/-! ### The member's own `A`-gauge kills a constant profile, whatever the blow-up point -/

/-- **A CONSTANT PROFILE IS KILLED BY THE `A`-GAUGE, FOR ANY BLOW-UP POINT.**  If `u(τ, x) = (T−τ)^{γ−1} b`
(`γ = 1/(2+ρ)`, `ρ > 0`, `T ≥ 0`; the shifted ansatz of the constant profile `b`, any centre `x₀`) and the power-gauged
scaled energy at the origin obeys `a^{2ρ} A(a; 0) ≤ c` for all `a > 0`, then `b = 0`: the slice `τ = −min(1, L²/2)`
of the gauge at radius `L` gives `∫_{B_L} |b|² ≤ (T+1)^{2−2γ} c L^{1−2ρ}` for every `L > 0`, and `1 − 2ρ < 3`
(`NoDrift.eq_zero_of_const_of_lintegral_ball_le`). [folklore] -/
theorem const_profile_eq_zero_of_gaugeA {ρ : ℝ} (hρ : 0 < ρ) {T : ℝ} (hT : 0 ≤ T) (x₀ : EuclideanSpace ℝ (Fin 3))
    {u : ℝ → EuclideanSpace ℝ (Fin 3) → EuclideanSpace ℝ (Fin 3)} {b : EuclideanSpace ℝ (Fin 3)} {c : ℝ≥0}
    (hu : ∀ τ : ℝ, τ < 0 → u τ = fun x => selfSimilarCollapse (1 / (2 + ρ)) T (fun _ => b) τ (x - x₀))
    (hA : ∀ a : ℝ, 0 < a → ENNReal.ofReal (a ^ (2 * ρ)) *
      cknA a (0 : ℝ × EuclideanSpace ℝ (Fin 3)) u ≤ (c : ℝ≥0∞)) :
    b = 0 := by
  set γ : ℝ := 1 / (2 + ρ) with hγ
  -- the lower bound `k = (T+1)^{2(γ−1)}` of the squared time factor on the slices used
  set k : ℝ := (T + 1) ^ (2 * (γ - 1)) with hk
  have hT1 : 0 < T + 1 := by linarith
  have hk0 : 0 < k := Real.rpow_pos_of_pos hT1 _
  refine NoDrift.eq_zero_of_const_of_lintegral_ball_le (C := ENNReal.ofReal k⁻¹ * (c : ℝ≥0∞))
    (ENNReal.mul_ne_top ENNReal.ofReal_ne_top ENNReal.coe_ne_top) (θ := 1 - 2 * ρ) (by linarith) fun L hL => ?_
  -- ### the time slice `τ = −m`, `m = min 1 (L²/2) ∈ (0, L²)`
  set m : ℝ := min 1 (L ^ 2 / 2) with hm
  have hL2 : 0 < L ^ 2 := by positivity
  have hm0 : 0 < m := lt_min one_pos (by positivity)
  have hm1 : m ≤ 1 := min_le_left _ _
  have hmL : m < L ^ 2 := lt_of_le_of_lt (min_le_right _ _) (by linarith)
  have hτ : (-m) ∈ Ioo ((0 : ℝ × EuclideanSpace ℝ (Fin 3)).1 - L ^ 2) (0 : ℝ × EuclideanSpace ℝ (Fin 3)).1 := by
    simp only [Prod.fst_zero, zero_sub, mem_Ioo]
    exact ⟨by linarith, by linarith⟩
  have hslice : (ENNReal.ofReal L)⁻¹ * ∫⁻ x in ball (0 : EuclideanSpace ℝ (Fin 3)) L, ‖u (-m) x‖ₑ ^ 2 ≤
      cknA L (0 : ℝ × EuclideanSpace ℝ (Fin 3)) u := by
    unfold cknA
    exact le_iSup₂ (f := fun t (_ : t ∈ Ioo ((0 : ℝ × EuclideanSpace ℝ (Fin 3)).1 - L ^ 2)
        (0 : ℝ × EuclideanSpace ℝ (Fin 3)).1) =>
        (ENNReal.ofReal L)⁻¹ * ∫⁻ x in ball (0 : ℝ × EuclideanSpace ℝ (Fin 3)).2 L, ‖u t x‖ₑ ^ 2) (-m) hτ
  have hgauge : ENNReal.ofReal (L ^ (2 * ρ)) * ((ENNReal.ofReal L)⁻¹ *
      ∫⁻ x in ball (0 : EuclideanSpace ℝ (Fin 3)) L, ‖u (-m) x‖ₑ ^ 2) ≤ (c : ℝ≥0∞) :=
    calc ENNReal.ofReal (L ^ (2 * ρ)) * ((ENNReal.ofReal L)⁻¹ *
          ∫⁻ x in ball (0 : EuclideanSpace ℝ (Fin 3)) L, ‖u (-m) x‖ₑ ^ 2)
        ≤ ENNReal.ofReal (L ^ (2 * ρ)) * cknA L (0 : ℝ × EuclideanSpace ℝ (Fin 3)) u := by gcongr
      _ ≤ (c : ℝ≥0∞) := hA L hL
  -- ### the slice is the constant `(T+m)^{γ−1} • b`, whose square norm is `≥ k ‖b‖²`
  have hTm : 0 < T + m := by linarith
  have huval : ∀ x, u (-m) x = (T + m) ^ (γ - 1) • b := by
    intro x
    rw [hu (-m) (by linarith)]
    simp only [selfSimilarCollapse_apply, sub_neg_eq_add]
  have hfac : ENNReal.ofReal k * ‖b‖ₑ ^ 2 ≤ ‖(T + m) ^ (γ - 1) • b‖ₑ ^ 2 := by
    rw [enorm_smul, mul_pow, Real.enorm_eq_ofReal (Real.rpow_nonneg hTm.le _),
      ← ENNReal.ofReal_pow (Real.rpow_nonneg hTm.le _), ← Real.rpow_natCast ((T + m) ^ (γ - 1)) 2,
      ← Real.rpow_mul hTm.le, show (γ - 1) * ((2 : ℕ) : ℝ) = 2 * (γ - 1) by push_cast; ring]
    gcongr
    rw [hk]
    exact Real.rpow_le_rpow_of_nonpos hTm (by linarith) (by
      have : γ < 1 := by
        rw [hγ, div_lt_one (by linarith)]; linarith
      linarith)
  have hint : ENNReal.ofReal k * ∫⁻ _ in ball (0 : EuclideanSpace ℝ (Fin 3)) L, ‖b‖ₑ ^ 2 ≤
      ∫⁻ x in ball (0 : EuclideanSpace ℝ (Fin 3)) L, ‖u (-m) x‖ₑ ^ 2 := by
    rw [← lintegral_const_mul' _ _ ENNReal.ofReal_ne_top]
    refine lintegral_mono fun x => ?_
    rw [huval x]
    exact hfac
  -- ### combine and unscale
  set Y : ℝ≥0∞ := ∫⁻ _ in ball (0 : EuclideanSpace ℝ (Fin 3)) L, ‖b‖ₑ ^ 2 with hY
  have hKL : ENNReal.ofReal (L ^ (2 * ρ)) * (ENNReal.ofReal L)⁻¹ = ENNReal.ofReal (L ^ (2 * ρ - 1)) := by
    rw [← ENNReal.ofReal_inv_of_pos hL, ← ENNReal.ofReal_mul (by positivity), Real.rpow_sub_one hL.ne',
      div_eq_mul_inv]
  have hfin : ENNReal.ofReal (L ^ (2 * ρ - 1)) * (ENNReal.ofReal k * Y) ≤ (c : ℝ≥0∞) :=
    calc ENNReal.ofReal (L ^ (2 * ρ - 1)) * (ENNReal.ofReal k * Y)
        = ENNReal.ofReal (L ^ (2 * ρ)) * ((ENNReal.ofReal L)⁻¹ * (ENNReal.ofReal k * Y)) := by
          rw [← hKL, mul_assoc]
      _ ≤ ENNReal.ofReal (L ^ (2 * ρ)) * ((ENNReal.ofReal L)⁻¹ *
          ∫⁻ x in ball (0 : EuclideanSpace ℝ (Fin 3)) L, ‖u (-m) x‖ₑ ^ 2) := by gcongr
      _ ≤ (c : ℝ≥0∞) := hgauge
  have hunit : ENNReal.ofReal k⁻¹ * ENNReal.ofReal (L ^ (1 - 2 * ρ)) *
      (ENNReal.ofReal (L ^ (2 * ρ - 1)) * ENNReal.ofReal k) = 1 := by
    rw [← ENNReal.ofReal_mul (by positivity), ← ENNReal.ofReal_mul (by positivity),
      ← ENNReal.ofReal_mul (by positivity), ← ENNReal.ofReal_one]
    congr 1
    rw [show k⁻¹ * L ^ (1 - 2 * ρ) * (L ^ (2 * ρ - 1) * k) = (k⁻¹ * k) * (L ^ (1 - 2 * ρ) * L ^ (2 * ρ - 1)) by ring,
      inv_mul_cancel₀ hk0.ne', ← Real.rpow_add hL, show (1 - 2 * ρ) + (2 * ρ - 1) = 0 by ring, Real.rpow_zero,
      one_mul]
  calc Y = ENNReal.ofReal k⁻¹ * ENNReal.ofReal (L ^ (1 - 2 * ρ)) *
        (ENNReal.ofReal (L ^ (2 * ρ - 1)) * (ENNReal.ofReal k * Y)) := by
        rw [← mul_assoc (ENNReal.ofReal (L ^ (2 * ρ - 1))), ← mul_assoc, hunit, one_mul]
    _ ≤ ENNReal.ofReal k⁻¹ * ENNReal.ofReal (L ^ (1 - 2 * ρ)) * (c : ℝ≥0∞) := by gcongr
    _ = ENNReal.ofReal k⁻¹ * (c : ℝ≥0∞) * ENNReal.ofReal (L ^ (1 - 2 * ρ)) := by ring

What needs to be done :: Of the lines above, output exactly those from the line bearing "have hT1 : 0 < T + 1 := by linarith" through the line bearing "(ENNReal.mul_ne_top ENNReal.ofReal_ne_top ENNReal.coe_ne_top)", inclusive.

Reply to the exercise ::
  have hT1 : 0 < T + 1 := by linarith
  have hk0 : 0 < k := Real.rpow_pos_of_pos hT1 _
  refine NoDrift.eq_zero_of_const_of_lintegral_ball_le (C := ENNReal.ofReal k⁻¹ * (c : ℝ≥0∞))
    (ENNReal.mul_ne_top ENNReal.ofReal_ne_top ENNReal.coe_ne_top) (θ := 1 - 2 * ρ) (by linarith) fun L hL => ?_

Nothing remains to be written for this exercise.